*What you are asked to do*
Which lines run from the start of the data below to the line containing "set g : Matrix.specialUnitaryGroup"? Set them down exactly, with none added.

*Task material*
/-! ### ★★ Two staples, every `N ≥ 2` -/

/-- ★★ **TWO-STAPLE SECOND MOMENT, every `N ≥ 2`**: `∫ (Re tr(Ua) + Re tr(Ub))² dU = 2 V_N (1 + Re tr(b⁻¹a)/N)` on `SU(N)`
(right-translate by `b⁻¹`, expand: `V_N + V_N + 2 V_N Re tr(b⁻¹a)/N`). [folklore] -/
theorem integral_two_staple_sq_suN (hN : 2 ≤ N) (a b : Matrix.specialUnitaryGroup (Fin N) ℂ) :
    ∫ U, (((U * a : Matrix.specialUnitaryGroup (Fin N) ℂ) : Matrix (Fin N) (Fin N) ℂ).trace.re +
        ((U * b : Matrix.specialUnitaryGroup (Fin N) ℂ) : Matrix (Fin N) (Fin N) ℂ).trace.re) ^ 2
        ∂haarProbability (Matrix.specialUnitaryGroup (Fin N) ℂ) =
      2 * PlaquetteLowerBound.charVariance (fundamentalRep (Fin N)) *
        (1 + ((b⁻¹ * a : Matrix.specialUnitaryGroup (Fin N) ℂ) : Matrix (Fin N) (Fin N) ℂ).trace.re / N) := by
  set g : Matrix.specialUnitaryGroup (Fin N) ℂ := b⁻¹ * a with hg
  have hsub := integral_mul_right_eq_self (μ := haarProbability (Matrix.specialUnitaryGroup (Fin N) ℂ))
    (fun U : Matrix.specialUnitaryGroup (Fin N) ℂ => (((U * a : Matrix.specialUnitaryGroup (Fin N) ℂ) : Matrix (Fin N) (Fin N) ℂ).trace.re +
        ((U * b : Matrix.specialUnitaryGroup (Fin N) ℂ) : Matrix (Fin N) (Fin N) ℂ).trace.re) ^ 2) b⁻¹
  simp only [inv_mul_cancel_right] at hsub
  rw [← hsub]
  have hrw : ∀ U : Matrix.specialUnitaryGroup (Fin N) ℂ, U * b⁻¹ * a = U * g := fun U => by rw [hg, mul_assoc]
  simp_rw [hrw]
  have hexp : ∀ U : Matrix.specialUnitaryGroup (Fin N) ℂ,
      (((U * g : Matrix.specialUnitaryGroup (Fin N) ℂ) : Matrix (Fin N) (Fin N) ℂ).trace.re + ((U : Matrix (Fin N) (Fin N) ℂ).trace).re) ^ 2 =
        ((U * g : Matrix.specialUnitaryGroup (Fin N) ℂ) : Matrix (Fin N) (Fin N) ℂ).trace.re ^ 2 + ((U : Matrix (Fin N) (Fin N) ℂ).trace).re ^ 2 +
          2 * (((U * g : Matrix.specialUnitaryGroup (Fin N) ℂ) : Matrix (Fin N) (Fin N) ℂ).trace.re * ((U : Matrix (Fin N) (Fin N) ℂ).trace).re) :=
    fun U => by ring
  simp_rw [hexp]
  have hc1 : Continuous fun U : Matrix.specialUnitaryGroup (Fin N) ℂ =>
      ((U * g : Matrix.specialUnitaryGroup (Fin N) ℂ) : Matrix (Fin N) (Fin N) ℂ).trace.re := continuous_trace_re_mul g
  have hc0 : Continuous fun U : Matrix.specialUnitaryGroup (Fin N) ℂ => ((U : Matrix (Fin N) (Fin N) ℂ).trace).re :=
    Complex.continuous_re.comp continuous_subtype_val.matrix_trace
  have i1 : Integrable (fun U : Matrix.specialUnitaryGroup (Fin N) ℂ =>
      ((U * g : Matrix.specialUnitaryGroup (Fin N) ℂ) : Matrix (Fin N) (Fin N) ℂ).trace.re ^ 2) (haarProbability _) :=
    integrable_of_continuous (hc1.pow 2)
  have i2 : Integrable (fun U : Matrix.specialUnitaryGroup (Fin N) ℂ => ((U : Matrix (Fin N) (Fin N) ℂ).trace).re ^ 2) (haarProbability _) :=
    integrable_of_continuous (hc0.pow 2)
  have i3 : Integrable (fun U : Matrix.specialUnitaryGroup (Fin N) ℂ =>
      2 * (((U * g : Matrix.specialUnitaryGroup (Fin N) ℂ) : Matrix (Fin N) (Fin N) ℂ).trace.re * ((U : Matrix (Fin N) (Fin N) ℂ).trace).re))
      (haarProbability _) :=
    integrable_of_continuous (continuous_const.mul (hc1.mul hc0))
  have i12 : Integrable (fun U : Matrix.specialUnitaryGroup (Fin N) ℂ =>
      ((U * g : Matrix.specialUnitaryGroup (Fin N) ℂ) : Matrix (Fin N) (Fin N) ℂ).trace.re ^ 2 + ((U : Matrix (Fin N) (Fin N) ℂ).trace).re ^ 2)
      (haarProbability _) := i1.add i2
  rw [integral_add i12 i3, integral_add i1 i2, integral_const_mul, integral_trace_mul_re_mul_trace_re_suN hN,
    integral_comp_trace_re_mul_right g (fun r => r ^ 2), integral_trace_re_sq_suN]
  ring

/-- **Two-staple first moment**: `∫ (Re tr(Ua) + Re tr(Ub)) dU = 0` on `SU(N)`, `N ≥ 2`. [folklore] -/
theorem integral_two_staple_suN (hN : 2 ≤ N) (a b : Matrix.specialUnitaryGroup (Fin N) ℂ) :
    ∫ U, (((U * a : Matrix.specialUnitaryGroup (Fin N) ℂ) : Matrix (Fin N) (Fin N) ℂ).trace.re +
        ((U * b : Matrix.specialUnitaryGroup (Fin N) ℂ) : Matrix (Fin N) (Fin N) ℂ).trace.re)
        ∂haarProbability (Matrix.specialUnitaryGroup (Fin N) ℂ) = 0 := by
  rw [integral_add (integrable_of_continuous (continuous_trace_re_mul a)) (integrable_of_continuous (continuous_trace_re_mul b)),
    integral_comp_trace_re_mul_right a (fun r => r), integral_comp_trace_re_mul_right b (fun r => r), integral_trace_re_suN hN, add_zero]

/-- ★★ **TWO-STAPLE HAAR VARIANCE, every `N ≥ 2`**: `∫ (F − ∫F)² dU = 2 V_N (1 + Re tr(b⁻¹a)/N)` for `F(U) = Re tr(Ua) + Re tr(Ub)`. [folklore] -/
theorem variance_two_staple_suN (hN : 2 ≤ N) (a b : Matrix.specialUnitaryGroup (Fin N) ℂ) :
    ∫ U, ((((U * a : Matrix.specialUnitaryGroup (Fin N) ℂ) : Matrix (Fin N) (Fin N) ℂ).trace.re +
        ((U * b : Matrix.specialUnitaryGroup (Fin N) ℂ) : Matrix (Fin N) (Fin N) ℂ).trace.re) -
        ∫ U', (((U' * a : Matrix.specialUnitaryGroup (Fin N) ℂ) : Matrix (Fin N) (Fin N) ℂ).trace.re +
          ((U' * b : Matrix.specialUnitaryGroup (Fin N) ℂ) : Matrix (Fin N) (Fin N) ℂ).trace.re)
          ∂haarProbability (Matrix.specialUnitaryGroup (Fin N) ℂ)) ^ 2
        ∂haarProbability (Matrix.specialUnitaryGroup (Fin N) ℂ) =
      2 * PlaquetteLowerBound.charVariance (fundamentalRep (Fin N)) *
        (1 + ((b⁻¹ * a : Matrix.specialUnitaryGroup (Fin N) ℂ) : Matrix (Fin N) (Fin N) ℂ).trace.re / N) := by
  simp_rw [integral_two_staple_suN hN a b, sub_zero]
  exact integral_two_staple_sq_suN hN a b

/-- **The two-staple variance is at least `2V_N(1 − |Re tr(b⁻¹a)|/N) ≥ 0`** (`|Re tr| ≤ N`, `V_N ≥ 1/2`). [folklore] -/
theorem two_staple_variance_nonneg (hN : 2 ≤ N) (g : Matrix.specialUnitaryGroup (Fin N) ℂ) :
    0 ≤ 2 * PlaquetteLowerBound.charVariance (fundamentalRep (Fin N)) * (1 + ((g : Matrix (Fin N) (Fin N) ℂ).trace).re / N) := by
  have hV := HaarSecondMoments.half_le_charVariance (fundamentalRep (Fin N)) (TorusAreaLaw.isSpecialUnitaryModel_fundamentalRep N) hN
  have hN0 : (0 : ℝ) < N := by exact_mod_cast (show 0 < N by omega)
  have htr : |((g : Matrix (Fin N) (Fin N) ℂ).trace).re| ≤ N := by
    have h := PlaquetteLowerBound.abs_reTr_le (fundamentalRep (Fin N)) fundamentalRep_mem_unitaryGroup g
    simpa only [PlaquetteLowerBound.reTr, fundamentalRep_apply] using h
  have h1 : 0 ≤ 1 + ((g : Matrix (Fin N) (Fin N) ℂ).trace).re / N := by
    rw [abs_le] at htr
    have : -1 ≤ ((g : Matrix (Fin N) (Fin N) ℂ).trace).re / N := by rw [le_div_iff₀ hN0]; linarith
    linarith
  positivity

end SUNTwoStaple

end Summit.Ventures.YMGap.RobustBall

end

*Answer to the problem*
/-! ### ★★ Two staples, every `N ≥ 2` -/

/-- ★★ **TWO-STAPLE SECOND MOMENT, every `N ≥ 2`**: `∫ (Re tr(Ua) + Re tr(Ub))² dU = 2 V_N (1 + Re tr(b⁻¹a)/N)` on `SU(N)`
(right-translate by `b⁻¹`, expand: `V_N + V_N + 2 V_N Re tr(b⁻¹a)/N`). [folklore] -/
theorem integral_two_staple_sq_suN (hN : 2 ≤ N) (a b : Matrix.specialUnitaryGroup (Fin N) ℂ) :
    ∫ U, (((U * a : Matrix.specialUnitaryGroup (Fin N) ℂ) : Matrix (Fin N) (Fin N) ℂ).trace.re +
        ((U * b : Matrix.specialUnitaryGroup (Fin N) ℂ) : Matrix (Fin N) (Fin N) ℂ).trace.re) ^ 2
        ∂haarProbability (Matrix.specialUnitaryGroup (Fin N) ℂ) =
      2 * PlaquetteLowerBound.charVariance (fundamentalRep (Fin N)) *
        (1 + ((b⁻¹ * a : Matrix.specialUnitaryGroup (Fin N) ℂ) : Matrix (Fin N) (Fin N) ℂ).trace.re / N) := by
  set g : Matrix.specialUnitaryGroup (Fin N) ℂ := b⁻¹ * a with hg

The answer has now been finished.